**Assigned task:** Extract all of the entries and set them down verbatim.

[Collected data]
☆ ☆ ☆ ☆

/-!
# Double zeta sums, II: the reflection principle for smoothed critical-line zeta sums (Ivić (4.67))

Topic `NumberTheory/LFunctions`, family RH. Second file toward Heath-Brown's estimate for double
zeta sums (Ivić, *The Riemann Zeta-Function* (1985), Lemma 11.5 = Heath-Brown, J. London Math.
Soc. (2) 20 (1979), Theorem 1 = Guth–Maynard, Ann. of Math. 203 (2026), Theorem 1.6); see
`DoubleZetaSums.lean` for the elementary half. This file PROVES the analytic input of Ivić's
Lemma 11.4, the reflection principle (4.67) for the smoothed zeta sum
`∑_n (e^{-(n/2Y)^h} − e^{-(n/Y)^h}) n^{-s}` on the critical line, in the following variant (the
tail of the reflected Dirichlet series is estimated on a FIXED line `re = 3/2 + k` instead of
Ivić's receding line `re(s+w) = −h/2`, at the price of a reflected sum of length `T^{1+O(1/k)}/Y`
in place of `3T/Y`; this avoids Stirling's formula for `Γ` uniformly in the real part).

No named fact is introduced; everything in this file is proved. The variable is `z = w/h`
(`w` Ivić's), so that the kernel `Γ(1+w/h)w^{-1}Y^w dw` becomes `Γ(z)Y^{hz} dz`, the Cahen–Mellin
integral of the tree applies (`MellinBarnes.integral_cpow_neg_mul_Gamma`), and the bounds for `Γ`
on vertical lines of the tree (`HuxleyZeroDetection.norm_Gamma_vertical_le`, `…_neg_line_le_exp`,
`Literature.Analysis.SpecialFunctions.norm_Gamma_add_nat_le`, `…norm_Gamma_le_exp`) are used at
fixed real parts only.

## The argument

For `re s = 1/2`, `h ≥ 2(k+1)`, `Y ≥ 1` put `D_Y(z) = Γ(z) Y^{hz} ζ(s+hz)` (`DZSReflection.mel`).
* §2: `W(Y) := ∑_{m≥1} e^{-(m/Y)^h} m^{-s} = (2π)^{-1}∫ D_Y(2+iy) dy` (`tsum_weight_eq_integral`).
* §3: `D_Y` is `O((1+|y|)^{k+6}e^{-π|y|/2})` on `−(k+1)/h ≤ re z ≤ 2` (`norm_mel_le`, from
  `norm_zeta_le_pow_left`: `ζ` of polynomial growth for `re ≥ −1/2−k` via the functional equation);
  shift `re z = 2 → 1/(4h)` across `z₀ = (1−s)/h` (`shift_two_quarter`, residue
  `Γ(z₀)Y^{hz₀}ζ₁(1)/h`) and `1/(4h) → −(k+1)/h` across `0` (`shift_quarter_left`, residue `ζ(s)`,
  the same for `Y` and `2Y`).
* §4: on `re z = −(k+1)/h`, `ζ(s+hz) = F(1−s−hz)(A_M + R_M)(1−s−hz)` (`mel_eq_finE_add_tailT`,
  `A_M(v) = ∑_{n≤M} n^{-v}`, `re(1−s−hz) = 3/2+k`); the tail part has
  `∫‖T_Y‖ ≤ tailB ≍_k h(3+k+|t|+h)^{k+3}Y^{-(k+1)}(M+1)^{-(k+1/4)}` (`integral_norm_tailT_le`).
* §5: the finite part `E_Y` is holomorphic on `−(k+1)/h ≤ re z ≤ −δ/h` and is moved to
  `re z = −δ/h` (`shift_finE`), where
  `‖∫(E_{2Y} − E_Y)‖ ≤ (192π²h²/δ)(1+|t|)^δ ∫(1+|y|)³e^{-π|y|/2}‖A_M(1/2+δ−i(t+hy))‖ dy`
  (`norm_integral_finE_sub_le`).
* §6: the residue at `z₀` is `≤ resB = 16π²(1+|t|/h)^{1/2}e^{-π|t|/(2h)}Y^{1/2}/h` (`norm_numA_le`),
  the identity `wsum_sub_wsum_eq` and the bound `norm_wsum_sub_wsum_le`.

## Main statements (all proved)

* `DZSReflection.tsum_weight_eq_integral` — Ivić (4.60) (`k = 1`) on `re z = 2`.
* `DZSReflection.shift_two_quarter`, `DZSReflection.shift_quarter_left`, `DZSReflection.shift_finE`
  — the three contour shifts.
* `DZSReflection.norm_wsum_sub_wsum_le` — **the reflection principle (Ivić (4.67), variant)**: for
  `re s = 1/2`, `2(k+1) ≤ h ≤ |im s|`, `Y ≥ 1`, `M ∈ ℕ`, `0 < δ ≤ 1/2`,
  `‖W(2Y) − W(Y)‖ ≤ resB(2Y) + resB(Y) + (2π)^{-1}(tailB(2Y) + tailB(Y))
    + (2π)^{-1}(192π²h²/δ)(1+|im s|)^δ · mainI`,
  `mainI = ∫(1+|y|)³e^{-π|y|/2}‖A_M(1 − s − h(−δ/h+iy))‖ dy`; with `h = log²T`, `|im s| ≥ log⁴T`,
  `Y ≤ T²`, `δ = 1/log T`, `M + 1 ≥ T^{(k+4)/(k+1/4)}/Y` the first four terms are `≤ 1` for
  `T ≥ T₀(k)` (done in the sequel, with Ivić's Lemma 11.4).
* `DZSReflection.dirA_eq_sum_Icc` — `A_M(v) = ∑_{m∈[1,M]} m^{-v}`, the form consumed by the double
  zeta sums of `DoubleZetaSums.lean`.

## References

* A. Ivić, *The Riemann Zeta-Function*, Wiley 1985 (Dover 2003), §4.4 (4.59)–(4.67), §11.6
  Lemma 11.4. [key `Ivic1985`]
* D. R. Heath-Brown, *A large values estimate for Dirichlet polynomials*, J. London Math. Soc. (2)
  20 (1979), 8–18, Lemma 3.
-/

noncomputable section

☆ ☆ ☆ ☆

**Result below:**
/-!
# Double zeta sums, II: the reflection principle for smoothed critical-line zeta sums (Ivić (4.67))

Topic `NumberTheory/LFunctions`, family RH. Second file toward Heath-Brown's estimate for double
zeta sums (Ivić, *The Riemann Zeta-Function* (1985), Lemma 11.5 = Heath-Brown, J. London Math.
Soc. (2) 20 (1979), Theorem 1 = Guth–Maynard, Ann. of Math. 203 (2026), Theorem 1.6); see
`DoubleZetaSums.lean` for the elementary half. This file PROVES the analytic input of Ivić's
Lemma 11.4, the reflection principle (4.67) for the smoothed zeta sum
`∑_n (e^{-(n/2Y)^h} − e^{-(n/Y)^h}) n^{-s}` on the critical line, in the following variant (the
tail of the reflected Dirichlet series is estimated on a FIXED line `re = 3/2 + k` instead of
Ivić's receding line `re(s+w) = −h/2`, at the price of a reflected sum of length `T^{1+O(1/k)}/Y`
in place of `3T/Y`; this avoids Stirling's formula for `Γ` uniformly in the real part).

No named fact is introduced; everything in this file is proved. The variable is `z = w/h`
(`w` Ivić's), so that the kernel `Γ(1+w/h)w^{-1}Y^w dw` becomes `Γ(z)Y^{hz} dz`, the Cahen–Mellin
integral of the tree applies (`MellinBarnes.integral_cpow_neg_mul_Gamma`), and the bounds for `Γ`
on vertical lines of the tree (`HuxleyZeroDetection.norm_Gamma_vertical_le`, `…_neg_line_le_exp`,
`Literature.Analysis.SpecialFunctions.norm_Gamma_add_nat_le`, `…norm_Gamma_le_exp`) are used at
fixed real parts only.

## The argument

For `re s = 1/2`, `h ≥ 2(k+1)`, `Y ≥ 1` put `D_Y(z) = Γ(z) Y^{hz} ζ(s+hz)` (`DZSReflection.mel`).
* §2: `W(Y) := ∑_{m≥1} e^{-(m/Y)^h} m^{-s} = (2π)^{-1}∫ D_Y(2+iy) dy` (`tsum_weight_eq_integral`).
* §3: `D_Y` is `O((1+|y|)^{k+6}e^{-π|y|/2})` on `−(k+1)/h ≤ re z ≤ 2` (`norm_mel_le`, from
  `norm_zeta_le_pow_left`: `ζ` of polynomial growth for `re ≥ −1/2−k` via the functional equation);
  shift `re z = 2 → 1/(4h)` across `z₀ = (1−s)/h` (`shift_two_quarter`, residue
  `Γ(z₀)Y^{hz₀}ζ₁(1)/h`) and `1/(4h) → −(k+1)/h` across `0` (`shift_quarter_left`, residue `ζ(s)`,
  the same for `Y` and `2Y`).
* §4: on `re z = −(k+1)/h`, `ζ(s+hz) = F(1−s−hz)(A_M + R_M)(1−s−hz)` (`mel_eq_finE_add_tailT`,
  `A_M(v) = ∑_{n≤M} n^{-v}`, `re(1−s−hz) = 3/2+k`); the tail part has
  `∫‖T_Y‖ ≤ tailB ≍_k h(3+k+|t|+h)^{k+3}Y^{-(k+1)}(M+1)^{-(k+1/4)}` (`integral_norm_tailT_le`).
* §5: the finite part `E_Y` is holomorphic on `−(k+1)/h ≤ re z ≤ −δ/h` and is moved to
  `re z = −δ/h` (`shift_finE`), where
  `‖∫(E_{2Y} − E_Y)‖ ≤ (192π²h²/δ)(1+|t|)^δ ∫(1+|y|)³e^{-π|y|/2}‖A_M(1/2+δ−i(t+hy))‖ dy`
  (`norm_integral_finE_sub_le`).
* §6: the residue at `z₀` is `≤ resB = 16π²(1+|t|/h)^{1/2}e^{-π|t|/(2h)}Y^{1/2}/h` (`norm_numA_le`),
  the identity `wsum_sub_wsum_eq` and the bound `norm_wsum_sub_wsum_le`.

## Main statements (all proved)

* `DZSReflection.tsum_weight_eq_integral` — Ivić (4.60) (`k = 1`) on `re z = 2`.
* `DZSReflection.shift_two_quarter`, `DZSReflection.shift_quarter_left`, `DZSReflection.shift_finE`
  — the three contour shifts.
* `DZSReflection.norm_wsum_sub_wsum_le` — **the reflection principle (Ivić (4.67), variant)**: for
  `re s = 1/2`, `2(k+1) ≤ h ≤ |im s|`, `Y ≥ 1`, `M ∈ ℕ`, `0 < δ ≤ 1/2`,
  `‖W(2Y) − W(Y)‖ ≤ resB(2Y) + resB(Y) + (2π)^{-1}(tailB(2Y) + tailB(Y))
    + (2π)^{-1}(192π²h²/δ)(1+|im s|)^δ · mainI`,
  `mainI = ∫(1+|y|)³e^{-π|y|/2}‖A_M(1 − s − h(−δ/h+iy))‖ dy`; with `h = log²T`, `|im s| ≥ log⁴T`,
  `Y ≤ T²`, `δ = 1/log T`, `M + 1 ≥ T^{(k+4)/(k+1/4)}/Y` the first four terms are `≤ 1` for
  `T ≥ T₀(k)` (done in the sequel, with Ivić's Lemma 11.4).
* `DZSReflection.dirA_eq_sum_Icc` — `A_M(v) = ∑_{m∈[1,M]} m^{-v}`, the form consumed by the double
  zeta sums of `DoubleZetaSums.lean`.

## References

* A. Ivić, *The Riemann Zeta-Function*, Wiley 1985 (Dover 2003), §4.4 (4.59)–(4.67), §11.6
  Lemma 11.4. [key `Ivic1985`]
* D. R. Heath-Brown, *A large values estimate for Dirichlet polynomials*, J. London Math. Soc. (2)
  20 (1979), 8–18, Lemma 3.
-/

noncomputable section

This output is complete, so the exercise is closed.